- Born: County Roscommon, Ireland
- Occupations: Builder, property developer
- Years active: 1980s–present
- Organizations: Structural Developments Ltd, Noteworthy Ltd, Gannon Homes
- Known for: Major housing developments in North Dublin; involvement in Anglo Irish Bank controversy; member of the Maple 10
- Notable work: Malahide Marina, Belcamp, Clongriffin, Castle Village (Celbridge), Brackenstown (Swords)
- Spouse: Margaret Gannon
- Children: 5 (including Emma † and Peter †)

= Gerry Gannon =

Irish builder and property developer

Gerry Gannon is an Irish builder and property developer since the 1980s. Gannon played a significant role in the Irish construction industry in the lead up the bursting of the Irish property bubble. Gannon was one of the key figures involved in the Anglo Irish Bank hidden loans controversy, which was a contributing element in the development of the post-2008 Irish banking crisis.

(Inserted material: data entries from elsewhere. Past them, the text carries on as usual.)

/-!
# Line `birth` — registered skeleton (BC3) for the crux `SupercritExchangeUniformity`
# (stmt-CriticalPhenomena-16061, route `PercExchangeRateTransport`, rank 2, K⁺)

Crux (fixed, by name): `PercExchangeRateTransport.SupercritExchangeUniformity` — K⁺: in the
label-coupled anisotropic bond family on `ℤ² × ℤ` (`x`,`y`-bonds open iff `U_e ≤ p`, `z`-bonds iff
`U_e ≤ t`; `Θ_n(p,t) = P(0 ↔ ∂Λ_n)`, `θ = P(|C(0)| = ∞)`, `p_c(t) = inf{p ∈ [0,1] | θ(p,t) > 0}`),
for every compact sub-arc `[lo,hi] ⊂ (0,1)` there are `ρ > 0`, `L` and a field `a`, continuous on
the CLOSED supercritical collar `{t ∈ [lo,hi], p_c(t) ≤ p ≤ p_c(t)+ρ}` and `L`-Lipschitz in `p`
there, with `|∂_tΘ_n − a ∂_pΘ_n| ≤ η ∂_pΘ_n` on the collar for all `n ≥ m(η)` (uniform convergence of
the finite-volume EXCHANGE RATE `a_n := ∂_tΘ_n/∂_pΘ_n`, critical window from above included).

THE LINE ("off-window limit + boundary-regular field + window flatness, glued by a three-ε seam";
it is the route's foreseen glued split `K⁺ ⇐ WindowRatioLimit + SupercritOffWindow` of the TWO-LAYER
PLAN, re-typed with a FIXED-`ε` interface between the two regimes — so that the two regime
statements share no exponent `ν′` and are independent `Prop`s — and with the off-window half cut
once more into its finite-size part and its infinite-volume part):

* `stub_offWindowLimit` (XL; supercritical-phase analysis, technology exists for the isotropic
  diagonal, nothing in print for the family): for every `[lo,hi]` there is `ρ > 0` such that for
  every `ε > 0`, `η > 0` and all `n ≥ m(ε,η)`: `|∂_tΘ_n − a_∞ ∂_pΘ_n| ≤ η ∂_pΘ_n` on
  `{t ∈ [lo,hi], p_c(t)+ε ≤ p ≤ p_c(t)+ρ}`, where `a_∞(p,t) := lim_n a_n(p,t)` is the POINTWISE
  limit (Mathlib `limUnder`; conjecturally `= ∂_tθ/∂_pθ`). I.e. the exchange rate converges
  uniformly on every part of the collar at fixed positive distance from the curve — the regime
  where `ξ(p,t) < ∞` and `Θ_n → θ` with all derivatives, exponentially fast (Chayes–Chayes–Newman +
  Grimmett–Marstrand finite-cluster decay, Georgakopoulos–Panagiotis analyticity of `θ` on
  `(p_c,1]`, two-parameter Russo / Aizenman–Grimmett).
* `stub_limitFieldRegular` (OPEN — "no fan", infinite-volume version): for every `[lo,hi]` there
  are `ρ > 0`, `L` and a field `a` continuous on the CLOSED `ρ`-collar and `L`-Lipschitz in `p`
  there which EQUALS `a_∞` at every collar point strictly above the curve. I.e. the limiting
  exchange-rate field of the supercritical phase is uniformly `p`-Lipschitz near the curve and
  extends continuously to it (analytic-scaling-field prediction `a = −p_c′(t) + O(dist)`, `νω > 1`
  on the Bernoulli arc: doi:10.1103/PhysRevB.27.4394, arXiv:1302.0421; Lipschitz critical curves:
  ChayesSchonmann2000 Thm 1.4).
* `stub_windowFlatness` (OPEN, LOAD-BEARING — "no fan", finite-size version; the critical-window
  statement): for every `[lo,hi]` and `η > 0` there are `ε > 0` and `m` with `∂_pΘ_n(p,t) > 0`
  (Russo positivity) and `|a_n(p,t) − a_n(p′,t)| ≤ η` for all `n ≥ m`, `t ∈ [lo,hi]`,
  `p, p′ ∈ [p_c(t), p_c(t)+ε]`: the finite-volume exchange rate is asymptotically FLAT across the
  window from above (both relevant directions `p`, `t` couple to the one thermal scaling field, so
  `∂_tΘ_n/∂_pΘ_n → c_t/c_p = −p_c′(t)` through the window; 2D ratio-limit prototype
  GarbanPeteSchramm2013Pivotal §4.5, arXiv:1008.1378).
* `SupercritExchangeUniformity_of : Stubs.stub_offWindowLimit → Stubs.stub_limitFieldRegular →
  Stubs.stub_windowFlatness → SupercritExchangeUniformity` (hypotheses the stub `Prop`s BY NAME,
  conclusion the route decl BY NAME; real proof): `ρ := min ρ₁ ρ₂`, continuity/Lipschitz restrict,
  `a = a_∞` off the curve turns stub 1 into convergence to `a` off every `ε`-window, and the proved
  percolation-free `seam` lemma (three-`ε`: for `p` in the window compare with `p′ = p_c(t)+ε′`,
  `ε′ = min ε ρ (η/(3(|L|+1)))`, via `a_n(p) ≈ a_n(p′) ≈ a(p′) ≈ a(p)`, then multiply back by
  `∂_pΘ_n(p,t) > 0`) gives the inequality on the whole closed collar with the SAME `ρ, L, a`.

HONEST BOOKKEEPING. Modulo the elementary Russo positivity `∂_pΘ_n > 0` (n ≥ 1, open square) the
split is an EQUIVALENCE: K⁺ ⇒ each stub (K⁺ forces `a_n → a` pointwise, so `a = a_∞`; flatness by
`|a_n(p) − a_n(p′)| ≤ 2η/3 + Lε`), and stubs ⇒ K⁺ is `SupercritExchangeUniformity_of`. No stub is the
crux reworded: stub 1 has no control in the window and no regularity, stub 2 has no convergence,
stub 3 has no limit at all; the regimes are genuinely different mathematics (ξ < ∞ analysis /
boundary behaviour of an infinite-volume field / finite-size scaling in the window). BC3 probes
`stub → SupercritExchangeUniformity` and `stub → _root_.PercolationContinuityZ3` by
`first | exact? | simpa [S] | (unfold S; simpa) | aesop` (maxHeartbeats 400000) FAIL 6/6
(files `bc/*_probe*.lean` of the registering session; for stub 2 → crux the combined chain hit the
heartbeat cap inside `simpa`, so the four alternatives were re-run separately: 5/5 fail).

DISPROOF USED: none exists for this item (`ledger crux ls stmt-CriticalPhenomena-16061`: no
workfiles, 2026-08-17; no `_false_without_` theorem, no landed `Negative/` lemma). Negatives index
(`ledger negatives --problem CriticalPhenomena`, 11 statements; 3 on this sub: TiltGluing,
CoverIsCovering, QuarantineInequality): none concerns pivotal intensities, exchange rates or
anisotropic critical curves. Dead lines: none recorded for this crux.

Degenerate parameters / junk values: `deriv` of a non-differentiable function is `0` and `x/0 = 0`
— harmless: every `(p,t)` quantified over lies in the open unit square (`t ∈ [lo,hi] ⊂ (0,1)`,
`p ≥ p_c(t) ≥ (1−hi)/8 > 0` by path counting with monotone vertical runs, `p ≤ p_c(t) + ρ` resp.
`+ ε` with `p_c(t) ≤ p_c(ℤ²) = 1/2`, and the stubs CHOOSE `ρ`, `ε` small), where each `Θ_n` is a
polynomial in `(p,t)` (finitely many uniform labels), so `deriv` is the true partial derivative and
`∂_pΘ_n > 0` for `n ≥ 1` (the straight `x`-path is pivotal with positive probability); stub 3 asserts
this positivity where the seam divides, stubs 1–2 never divide. `limUnder` of a non-convergent
sequence is junk — then stub 1 (which asserts convergence to it off the curve) is false for the
right reason, and in the K⁺ world `a_∞ = a` everywhere on the collar. `n = 0` (`Θ_0 ≡ 1`, all
derivatives `0`) is excluded by `n ≥ m` (stub 3's positivity forces `m ≥ 1`). `L < 0` is impossible
given `ρ > 0` (two distinct `p, q` in the collar), so `|L|` in the seam costs nothing.
-/

noncomputable section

Gannon is best known for large housing and apartment developments in North County Dublin particularly those around Malahide Marina in the early 1990s and later around Belcamp and Clongriffin in the early 2000s.

Gannon has sometimes been referred to in the Irish media as "the man in the hat".

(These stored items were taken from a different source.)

import Mathlib

/-!
# PneNP / OverlapGapAlgebra — crux `SolvableImpliesStableSection` (stmt-PneNP-2463):
# the TWO-WAY REPAIR block (8/·) — reversing, extending and concatenating clause-walks

Support for crux `stmt-PneNP-2463` (`Summit.PneNP.PneNP.Theses.OverlapGapAlgebra.SolvableImpliesStableSection`):
the f-free block "bounded-round two-way repair with one-round memory gives stable sections for every
`ν > 0` up to `α ≤ 2^k/(4k)`".  Sign-free versions of the walk operations of `…MonotoneRepairWalkOps`:
a clause-walk `w, u, o` of length `P` in `Φ` has the step equations `var(w (d+1), u (d+1)) =
var(w d, o d)`; it is NON-DEGENERATE when the in-slot and the out-slot differ at the inner clauses and
consecutive equal clauses use different slots (the two hypotheses of the bad-walk extraction
`sissR_walk_extract` / `sissR_walk_closed`).  In the two-way witness trees these come from "a
child-bearing slot is not childless" and from the alternation of signs along an edge, no longer from a
global sign pattern; so the operations are restated with the non-degeneracy conditions as hypotheses:

* `sissW_walk_rev` — reversal of a walk, with a prescribed final out-slot;
* `sissW_walk_append` — appending one clause with prescribed in- and out-slots;
* `sissW_walk_concat` — concatenation through an "across" equation.
No definitions; axioms `propext`, `Classical.choice`, `Quot.sound`.
-/

set_option linter.dupNamespace false -- `Summit.PneNP.PneNP.…`: summit = sub-problem (D-0017)

namespace Summit.PneNP.PneNP.Theorems

open Finset
open scoped Classical

section WalkOps

variable {m k n : ℕ}

/-- **Reversal.** A non-degenerate clause-walk `w, u, o` of length `P` reversed — `W i = w (P - i)`,
in-slots `o`, out-slots `u`, final out-slot `j₁ ≠ o 0` (when `P ≥ 1`) — is a non-degenerate
clause-walk of length `P` from `w P` to `w 0`. -/
theorem sissW_walk_rev (Φ : (Fin m → Fin k → Fin n × Bool)) (P : ℕ) (w : ℕ → Fin m) (u o : ℕ → Fin k)
    (hsteps : ∀ d, d < P → (Φ (w (d + 1)) (u (d + 1))).1 = (Φ (w d) (o d)).1)
    (hio : ∀ i, 1 ≤ i → i < P → u i ≠ o i)
    (hsep : ∀ d, d < P → w (d + 1) = w d → u (d + 1) ≠ o d)
    (j₁ : Fin k) (hj₁ : 1 ≤ P → j₁ ≠ o 0) :
    ∃ (W : ℕ → Fin m) (U O : ℕ → Fin k), W 0 = w P ∧ W P = w 0 ∧ O P = j₁ ∧
      (∀ d, d < P → (Φ (W (d + 1)) (U (d + 1))).1 = (Φ (W d) (O d)).1) ∧
      (∀ i, 1 ≤ i → i ≤ P → U i ≠ O i) ∧
      (∀ d, d < P → W (d + 1) = W d → U (d + 1) ≠ O d) := by
  refine ⟨fun i => w (P - i), fun i => o (P - i), fun i => if i = P then j₁ else u (P - i),
    by simp, by simp, by simp, ?_, ?_, ?_⟩
  · intro d hd
    have hdP : d ≠ P := by omega
    simp only [hdP, if_false]
    have h1 : P - d = P - (d + 1) + 1 := by omega
    have := hsteps (P - (d + 1)) (by omega)
    rw [← h1] at this
    exact this.symm
  · intro i h1 h2
    by_cases hiP : i = P
    · subst hiP
      simp only [if_true, Nat.sub_self]
      exact fun h => hj₁ h1 h.symm
    · simp only [hiP, if_false]
      exact fun h => hio (P - i) (by omega) (by omega) h.symm
  · intro d hd hWW
    have hdP : d ≠ P := by omega
    simp only [hdP, if_false]
    have h1 : P - d = P - (d + 1) + 1 := by omega
    intro hcon
    have := hsep (P - (d + 1)) (by omega) (by rw [← h1]; exact hWW.symm)
    rw [← h1] at this
    exact this hcon.symm

/-- **Appending one clause.** A non-degenerate clause-walk `W, U, O` of length `P` with final out-slot
`O P`, extended by a clause `x` entered at slot `jin` (`var(x, jin) = var(W P, O P)`) and left at
`jout ≠ jin`, where `jin ≠ O P` if `x = W P`, is a non-degenerate clause-walk of length `P + 1`. -/
theorem sissW_walk_append (Φ : (Fin m → Fin k → Fin n × Bool)) (P : ℕ) (W : ℕ → Fin m) (U O : ℕ → Fin k)
    (hsteps : ∀ d, d < P → (Φ (W (d + 1)) (U (d + 1))).1 = (Φ (W d) (O d)).1)
    (hio : ∀ i, 1 ≤ i → i ≤ P → U i ≠ O i)
    (hsep : ∀ d, d < P → W (d + 1) = W d → U (d + 1) ≠ O d)
    (x : Fin m) (jin jout : Fin k) (hstep : (Φ x jin).1 = (Φ (W P) (O P)).1) (hjj : jin ≠ jout)
    (hjunc : x = W P → jin ≠ O P) :
    ∃ (W' : ℕ → Fin m) (U' O' : ℕ → Fin k), (∀ i, i ≤ P → W' i = W i) ∧ W' (P + 1) = x ∧
      O' (P + 1) = jout ∧ U' (P + 1) = jin ∧
      (∀ d, d < P + 1 → (Φ (W' (d + 1)) (U' (d + 1))).1 = (Φ (W' d) (O' d)).1) ∧
      (∀ i, 1 ≤ i → i ≤ P + 1 → U' i ≠ O' i) ∧
      (∀ d, d < P + 1 → W' (d + 1) = W' d → U' (d + 1) ≠ O' d) := by
  have hP : ¬ P + 1 ≤ P := by omega
  refine ⟨fun i => if i ≤ P then W i else x, fun i => if i ≤ P then U i else jin,
    fun i => if i ≤ P then O i else jout, fun i hi => by simp [hi], by simp, by simp, by simp, ?_, ?_, ?_⟩
  · intro d hd
    rcases Nat.lt_or_ge d P with h | h
    · have h1 : d + 1 ≤ P := h
      simp only [h1, h.le, if_true]
      exact hsteps d h
    · have hd' : d = P := by omega
      subst hd'
      simp only [hP, if_false, le_refl, if_true]
      exact hstep
  · intro i h1 h2
    rcases Nat.lt_or_ge i (P + 1) with h | h
    · have hi : i ≤ P := by omega
      simp only [hi, if_true]
      exact hio i h1 hi
    · have hi : i = P + 1 := by omega
      subst hi
      simp only [hP, if_false]
      exact hjj
  · intro d hd
    rcases Nat.lt_or_ge d P with h | h
    · have h1 : d + 1 ≤ P := h
      simp only [h1, h.le, if_true]
      exact hsep d h
    · have hd' : d = P := by omega
      subst hd'
      simp only [hP, if_false, le_refl, if_true]
      exact hjunc

/-- **Concatenation through an across equation.** Let `W₁, U₁, O₁` be a non-degenerate clause-walk of
length `P₁` with a final out-slot `O₁ P₁`, and `w₂, u₂, o₂` one of length `P₂`, non-degenerate at its
inner clauses; let `j₂` be a slot of `w₂ 0` with `var(w₂ 0, j₂) = var(W₁ P₁, O₁ P₁)`, `j₂ ≠ o₂ 0`
when `P₂ ≥ 1`, and `j₂ ≠ O₁ P₁` when `w₂ 0 = W₁ P₁`. Then the concatenated sequence is a
non-degenerate clause-walk of length `P₁ + 1 + P₂` from `W₁ 0` to `w₂ P₂`. -/
theorem sissW_walk_concat (Φ : (Fin m → Fin k → Fin n × Bool)) (P₁ : ℕ) (W₁ : ℕ → Fin m) (U₁ O₁ : ℕ → Fin k)
    (hsteps₁ : ∀ d, d < P₁ → (Φ (W₁ (d + 1)) (U₁ (d + 1))).1 = (Φ (W₁ d) (O₁ d)).1)
    (hio₁ : ∀ i, 1 ≤ i → i ≤ P₁ → U₁ i ≠ O₁ i)
    (hsep₁ : ∀ d, d < P₁ → W₁ (d + 1) = W₁ d → U₁ (d + 1) ≠ O₁ d)
    (P₂ : ℕ) (w₂ : ℕ → Fin m) (u₂ o₂ : ℕ → Fin k)
    (hsteps₂ : ∀ d, d < P₂ → (Φ (w₂ (d + 1)) (u₂ (d + 1))).1 = (Φ (w₂ d) (o₂ d)).1)
    (hio₂ : ∀ i, 1 ≤ i → i < P₂ → u₂ i ≠ o₂ i)
    (hsep₂ : ∀ d, d < P₂ → w₂ (d + 1) = w₂ d → u₂ (d + 1) ≠ o₂ d)
    (j₂ : Fin k) (hacross : (Φ (w₂ 0) j₂).1 = (Φ (W₁ P₁) (O₁ P₁)).1)
    (hj₂o : 1 ≤ P₂ → j₂ ≠ o₂ 0) (hjunc : w₂ 0 = W₁ P₁ → j₂ ≠ O₁ P₁) :
    ∃ (W : ℕ → Fin m) (U O : ℕ → Fin k), W 0 = W₁ 0 ∧ W (P₁ + 1 + P₂) = w₂ P₂ ∧
      (∀ d, d < P₁ + 1 + P₂ → (Φ (W (d + 1)) (U (d + 1))).1 = (Φ (W d) (O d)).1) ∧
      (∀ i, 1 ≤ i → i ≤ P₁ + P₂ → U i ≠ O i) ∧
      (∀ d, d < P₁ + 1 + P₂ → W (d + 1) = W d → U (d + 1) ≠ O d) := by
  set W : ℕ → Fin m := fun i => if i ≤ P₁ then W₁ i else w₂ (i - (P₁ + 1)) with hW
  set U : ℕ → Fin k := fun i => if i ≤ P₁ then U₁ i else if i = P₁ + 1 then j₂ else u₂ (i - (P₁ + 1))
    with hU
  set O : ℕ → Fin k := fun i => if i ≤ P₁ then O₁ i else o₂ (i - (P₁ + 1)) with hO
  refine ⟨W, U, O, by simp [hW], ?_, ?_, ?_, ?_⟩
  · have h : ¬ P₁ + 1 + P₂ ≤ P₁ := by omega
    simp only [hW, h, if_false]
    congr 1
    omega
  · -- the step equations
    intro d hd
    rcases Nat.lt_trichotomy d P₁ with h | h | h
    · have h1 : d ≤ P₁ := h.le
      have h2 : d + 1 ≤ P₁ := h
      simp only [hW, hU, hO, h1, h2, if_true]
      exact hsteps₁ d h
    · subst h
      have h1 : ¬ d + 1 ≤ d := by omega
      simp only [hW, hU, hO, h1, if_false, le_refl, if_true, Nat.sub_self]
      exact hacross
    · have h1 : ¬ d ≤ P₁ := by omega
      have h2 : ¬ d + 1 ≤ P₁ := by omega
      have h3 : d + 1 ≠ P₁ + 1 := by omega
      simp only [hW, hU, hO, h1, h2, h3, if_false]
      have h4 : d + 1 - (P₁ + 1) = d - (P₁ + 1) + 1 := by omega
      rw [h4]
      exact hsteps₂ (d - (P₁ + 1)) (by omega)
  · -- in-slot ≠ out-slot at the inner clauses
    intro i h1 h2
    rcases Nat.lt_trichotomy i (P₁ + 1) with h | h | h
    · have hi : i ≤ P₁ := by omega
      simp only [hU, hO, hi, if_true]
      exact hio₁ i h1 hi
    · subst h
      have hi : ¬ P₁ + 1 ≤ P₁ := by omega
      simp only [hU, hO, hi, if_false, if_true, Nat.sub_self]
      exact hj₂o (by omega)
    · have hi : ¬ i ≤ P₁ := by omega
      have hi1 : i ≠ P₁ + 1 := by omega
      simp only [hU, hO, hi, hi1, if_false]
      exact hio₂ (i - (P₁ + 1)) (by omega) (by omega)
  · -- consecutive equal clauses use different slots
    intro d hd hWW
    rcases Nat.lt_trichotomy d P₁ with h | h | h
    · have h1 : d ≤ P₁ := h.le
      have h2 : d + 1 ≤ P₁ := h
      simp only [hW, h1, h2, if_true] at hWW
      simp only [hU, hO, h1, h2, if_true]
      exact hsep₁ d h hWW
    · subst h
      have h1 : ¬ d + 1 ≤ d := by omega
      simp only [hW, h1, if_false, le_refl, if_true, Nat.sub_self] at hWW
      simp only [hU, hO, h1, if_false, le_refl, if_true]
      exact hjunc hWW
    · have h1 : ¬ d ≤ P₁ := by omega
      have h2 : ¬ d + 1 ≤ P₁ := by omega
      have h3 : d + 1 ≠ P₁ + 1 := by omega
      simp only [hW, h1, h2, if_false] at hWW
      simp only [hU, hO, h1, h2, h3, if_false]
      have h4 : d + 1 - (P₁ + 1) = d - (P₁ + 1) + 1 := by omega
      rw [h4] at hWW ⊢
      exact hsep₂ (d - (P₁ + 1)) (by omega) hWW

end WalkOps

end Summit.PneNP.PneNP.Theorems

==Early and personal life==
Gannon is a native of County Roscommon. Married to Margaret, the couple had one son and four daughters. Their daughter Emma died aged 6, whilst their adult son Peter died on 8 July 2013.

Gannon started his builder activities in the 1980s in London while working for his father's construction firm. Gannon and Michael Smurfit jointly owned the Kildare Hotel and Golf Club, known as the K Club, until Smurfit purchased Gannon's 49% stake for €40 million in 2012 via NAMA.

==Building activity==
In 1986, through the firm Structural Developments Ltd, Gannon built a development at Castle Village in Celbridge. In 1988, through another firm – Noteworthy Limited – with partner Michael Anglim, Gannon planned to build 710 houses at Brackenstown close to Swords. At the time, it was one of the largest schemes submitted to Dublin County Council. Permission was granted for the scheme in October 1988. The scheme at the time was said to be worth upwards of £40 million. The site on which the houses were built was bought by Noteworthy Ltd as a parcel of land in 1987. The land was zoned for residential purposes in 1983 against the recommendation of the council's planning officials. In April 1990, Gannon, now trading through Gannon Homes, sought permission for a £70m residential scheme and a shopping centre on a 110-acre site on the Malahide Road. The scheme involved 915 houses on a 95-acre site fronting the Malahide Road and the Hole in the Wall road at Ayrfield. They also lodged planning applications for a drive-in restaurant, a pub and a library. The firm bought the land from two sites. The 95 acres were bought from Abbey Group and the 15-acre site was the site of the former Clare Manor Hotel.

Gannon has owned the Ericsson R&D facility, in Athlone, County Westmeath, for several years. In 2017 it was reported that it would be offered for sale for more than €19m.

==Maple 10, Anglo 10 or the Golden Circle==
The 'Maple 10', also known as the 'Anglo 10' or the 'Golden Circle', was a group of Irish investors. The Maple 10, besides Gerry Gannon, included Jackson O'Sullivan, John McCabe, Paddy McKillen, Jerry Conlan, Joe O’Reilly, Patrick Kearney, Brian O’Farrell, Gerry Maguire and Sean Reilly. In 2010, the Irish Director of Public Prosecutions (DPP) examined a file on Anglo's "Maple 10" deals.

==Transfer of assets to wife Margaret==
As reported by the Irish Independent in February 2011, "a portfolio of properties worth about €12m was transferred into the name of developer Gerry Gannon's wife, Margaret, between 21 May and 10 December 2009".